Myelodysplastic syndromes (MDS) are a heterogeneous disease group of clonal hematopoietic stem cell disorders characterized by cytopenia, dysplasia of one or more lineages, ineffective erythropoiesis, and increased leukemia transformation [1]. Azacitidine (AZA) is a hypomethylating agent, approved by the United States and Europe, for treating intermediate-2 and high-risk MDS according to the International Prognostic Scoring System (IPSS) [2]. In multicenter randomized trials, AZA induced a 50-60% overall response, and significantly improved overall survival rate (OS) in high-risk MDS compared to other treatments. Therefore, AZA is currently recognized as the standard of care for patients who are not candidates for allogeneic stem cell transplantation (AlloSCT) [3, 4, 5].

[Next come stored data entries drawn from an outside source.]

import Summits.HubbardSuperconductivity.HubbardSuperconductivity.Theses.YangSpectral

/-!
# Route `YangSpectral` — glue support `YangSpectralGlue` (stmt-HubbardSuperconductivity-8623)

`YangSpectralGlue : YangB1gRayleigh → YangDominantModeOverlap → YangSpectralThesis` (cruxes ⇒
repaired thesis). Take `(U, δ)` from `YangB1gRayleigh`; for a hypothesis sequence `(N, ψ)` get
`c > 0` and, eventually in even `L`, a unit `B₁g`-symmetric pair wavefunction `v₀` with Rayleigh
quotient `re ⟨v₀, ρ₂(ψ_L) v₀⟩ ≥ c · N_L`. The `B₁g` unit sphere
`S_L = {w | star w ⬝ᵥ w = 1 ∧ IsDWaveSymmetric w}` is a closed (level set of the continuous
`w ↦ star w ⬝ᵥ w`, intersected with the equalisers of the continuous linear maps `w ↦ γ • w` and
`w ↦ χ_{B₁g}(γ) w`) and bounded (`|w i|² ≤ Σ_j |w j|² = 1`) subset of the finite-dimensional space
of pair wavefunctions, hence compact, and nonempty (`v₀ ∈ S_L`); the quotient
`w ↦ re ⟨w, ρ₂ w⟩` is continuous, so a maximiser `v⋆ ∈ S_L` exists (`IsCompact.exists_isMaxOn`)
with quotient `≥ c · N_L`. `YangDominantModeOverlap` at `(U, δ, c)` gives `c' > 0` and the overlap
bound `c' L² ≤ |⟨v⋆, φ_d⟩|²` eventually; conclude with `min c c'` on the intersection of the two
eventual ranges. Sources: C. N. Yang, Rev. Mod. Phys. 34 (1962) 694, §4; the compactness step is
[folklore]. No new definitions.
-/

-- the mandated namespace `Summit.<Summit>.<Problem>.Theorems` repeats `HubbardSuperconductivity`
-- (single-problem summit, D-0017), which the `dupNamespace` linter flags on every declaration
set_option linter.dupNamespace false

namespace Summit.HubbardSuperconductivity.HubbardSuperconductivity.Theorems

open Matrix Filter
open Literature.MathematicalPhysics.QuantumLattice Literature.Probability.LatticeModels

section Sphere

variable {ι : Type*} [Fintype ι]

/-- Every entry of a unit vector (`star w ⬝ᵥ w = 1`) has norm at most one:
`‖w i‖² = |w i|² ≤ Σ_j |w j|² = re (star w ⬝ᵥ w) = 1`. [folklore] -/
theorem norm_apply_le_one_of_star_dotProduct_eq_one {w : ι → ℂ} (hw : star w ⬝ᵥ w = 1)
    (i : ι) : ‖w i‖ ≤ 1 := by
  classical
  have hre : (star w ⬝ᵥ w).re = ∑ j, Complex.normSq (w j) := by
    simp only [dotProduct, Pi.star_apply, Complex.re_sum]
    refine Finset.sum_congr rfl fun j _ => ?_
    rw [Complex.star_def, ← Complex.normSq_eq_conj_mul_self, Complex.ofReal_re]
  have hsum : ∑ j, Complex.normSq (w j) = 1 := by rw [← hre, hw, Complex.one_re]
  have hle : Complex.normSq (w i) ≤ 1 := by
    rw [← hsum]
    exact Finset.single_le_sum (fun j _ => Complex.normSq_nonneg (w j)) (Finset.mem_univ i)
  have h2 : ‖w i‖ ^ 2 ≤ 1 := by rw [Complex.sq_norm]; exact hle
  nlinarith [norm_nonneg (w i)]

/-- The unit sphere `{w | star w ⬝ᵥ w = 1}` of `ι → ℂ` is closed. [folklore] -/
theorem isClosed_setOf_star_dotProduct_eq_one :
    IsClosed {w : ι → ℂ | star w ⬝ᵥ w = 1} :=
  isClosed_eq (continuous_id.star.dotProduct continuous_id) continuous_const

end Sphere

/-- The `B₁g` condition `IsDWaveSymmetric` cuts out a closed subset of the pair wavefunctions
(an intersection over `D₄` of equalisers of continuous maps). [folklore] -/
theorem isClosed_setOf_isDWaveSymmetric (L : ℕ) [NeZero L] :
    IsClosed {w : Orb (FermionTorus 2 L) × Orb (FermionTorus 2 L) → ℂ | IsDWaveSymmetric w} := by
  have hset : {w : Orb (FermionTorus 2 L) × Orb (FermionTorus 2 L) → ℂ | IsDWaveSymmetric w} =
      ⋂ γ : DihedralGroup 4, {w | d4Act γ w = b1gChar γ • w} := by
    ext w
    simp [IsDWaveSymmetric, Set.mem_iInter]
  rw [hset]
  refine isClosed_iInter fun γ => isClosed_eq ?_ (continuous_const_smul (b1gChar γ))
  show Continuous fun w : Orb (FermionTorus 2 L) × Orb (FermionTorus 2 L) → ℂ =>
    fun p : Orb (FermionTorus 2 L) × Orb (FermionTorus 2 L) => w (d4Orb γ⁻¹ p.1, d4Orb γ⁻¹ p.2)
  exact continuous_pi fun p => continuous_apply _

/-- **The dominant `B₁g` pair mode exists.** On the `L × L` torus, for any state `ψ`, if the
`B₁g` unit sphere is nonempty then the Rayleigh quotient `w ↦ re ⟨w, ρ₂(ψ) w⟩` attains its maximum
on it (compactness: closed and bounded in a finite-dimensional space). [folklore] -/
theorem exists_isMaxOn_b1gSphere (L : ℕ) [NeZero L] (ψ : Fock (Orb (FermionTorus 2 L)))
    {v₀ : Orb (FermionTorus 2 L) × Orb (FermionTorus 2 L) → ℂ} (hv₀ : star v₀ ⬝ᵥ v₀ = 1)
    (hv₀d : IsDWaveSymmetric v₀) :
    ∃ v : Orb (FermionTorus 2 L) × Orb (FermionTorus 2 L) → ℂ,
      star v ⬝ᵥ v = 1 ∧ IsDWaveSymmetric v ∧
        ∀ w : Orb (FermionTorus 2 L) × Orb (FermionTorus 2 L) → ℂ, star w ⬝ᵥ w = 1 →
          IsDWaveSymmetric w →
            (star w ⬝ᵥ (twoParticleRDM ψ *ᵥ w)).re ≤ (star v ⬝ᵥ (twoParticleRDM ψ *ᵥ v)).re := by
  set S : Set (Orb (FermionTorus 2 L) × Orb (FermionTorus 2 L) → ℂ) :=
    {w | star w ⬝ᵥ w = 1} ∩ {w | IsDWaveSymmetric w} with hS
  have hclosed : IsClosed S :=
    isClosed_setOf_star_dotProduct_eq_one.inter (isClosed_setOf_isDWaveSymmetric L)
  have hsub : S ⊆ Metric.closedBall 0 1 := by
    intro w hw
    rw [Metric.mem_closedBall, dist_zero_right, pi_norm_le_iff_of_nonneg zero_le_one]
    exact norm_apply_le_one_of_star_dotProduct_eq_one hw.1
  have hK : IsCompact S := (isCompact_closedBall _ _).of_isClosed_subset hclosed hsub
  have hf : Continuous fun w : Orb (FermionTorus 2 L) × Orb (FermionTorus 2 L) → ℂ =>
      (star w ⬝ᵥ (twoParticleRDM ψ *ᵥ w)).re :=
    Complex.continuous_re.comp
      (continuous_id.star.dotProduct (continuous_const.matrix_mulVec continuous_id))
  obtain ⟨v, hvS, hvmax⟩ := hK.exists_isMaxOn ⟨v₀, hv₀, hv₀d⟩ hf.continuousOn
  refine ⟨v, hvS.1, hvS.2, fun w hw hwd => ?_⟩
  exact hvmax ⟨hw, hwd⟩

/-- **YangSpectralGlue** (item `stmt-HubbardSuperconductivity-8623`):
`YangB1gRayleigh → YangDominantModeOverlap → YangSpectralThesis`. [folklore] -/
theorem yangSpectralGlue_proof :
    Summit.HubbardSuperconductivity.HubbardSuperconductivity.Theses.YangSpectral.YangSpectralGlue := by
  unfold Summit.HubbardSuperconductivity.HubbardSuperconductivity.Theses.YangSpectral.YangSpectralGlue
    Summit.HubbardSuperconductivity.HubbardSuperconductivity.Theses.YangSpectral.YangB1gRayleigh
    Summit.HubbardSuperconductivity.HubbardSuperconductivity.Theses.YangSpectral.YangDominantModeOverlap
    Summit.HubbardSuperconductivity.HubbardSuperconductivity.Theses.YangSpectral.YangSpectralThesis
  rintro ⟨U, hU, δ, hδ, hRay⟩ hOv
  refine ⟨U, hU, δ, hδ, fun N ψ hyp => ?_⟩
  obtain ⟨c, hc, hevR⟩ := hRay N ψ hyp
  obtain ⟨c', hc', hevO⟩ := hOv U δ hU hδ c hc N ψ hyp
  refine ⟨min c c', lt_min hc hc', (hevR.and hevO).mono fun L hL => ?_⟩
  obtain ⟨hR, hO⟩ := hL
  intro _ hEv
  obtain ⟨v₀, hv₀, hv₀d, hv₀q⟩ := hR hEv
  obtain ⟨v, hv, hvd, hvmax⟩ := exists_isMaxOn_b1gSphere L (ψ L) hv₀ hv₀d
  have hvq : c * (N L : ℝ) ≤ (star v ⬝ᵥ (twoParticleRDM (ψ L) *ᵥ v)).re :=
    hv₀q.trans (hvmax v₀ hv₀ hv₀d)
  have hov := hO hEv v hv hvd hvmax hvq
  refine ⟨v, hv, hvd, hvmax, ?_, ?_⟩
  · exact le_trans (mul_le_mul_of_nonneg_right (min_le_left _ _) (Nat.cast_nonneg _)) hvq
  · exact le_trans (mul_le_mul_of_nonneg_right (min_le_right _ _) (by positivity)) hov

end Summit.HubbardSuperconductivity.HubbardSuperconductivity.Theorems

The presence of chromosomal abnormalities (CAs) is a main prognostic factor for the survival of acute myeloid leukemia (AML) and risk of AML evolution in patients with MDS. In recent studies, it has been demonstrated that the complex karyotype (CK) is the most important adverse prognostic survival factor in patients with MDS and AML [2, 6, 7, 8]. In contrast, other investigators have found that the monosomal karyotype (MK), defined by the presence of ≥2 distinct autosomal monosomies or a single autosomal monosomy associated with at least 1 structural abnormality, is associated with poor prognosis in patients with AML or MDS [9, 10, 11]. However, the patient groups in these studies received heterogeneous treatments. A study by Itzykson et al. [12] was performed in patients with MDS treated with AZA; however, the data were limited to only CKs. Therefore, the pure significance of MK or CK as prognostic factors in patients with high-risk MDS treated with AZA is unknown.

We investigated the prognostic value of CAs, such as MK or CK, in patients with IPSS higher-risk MDS who were treated with AZA.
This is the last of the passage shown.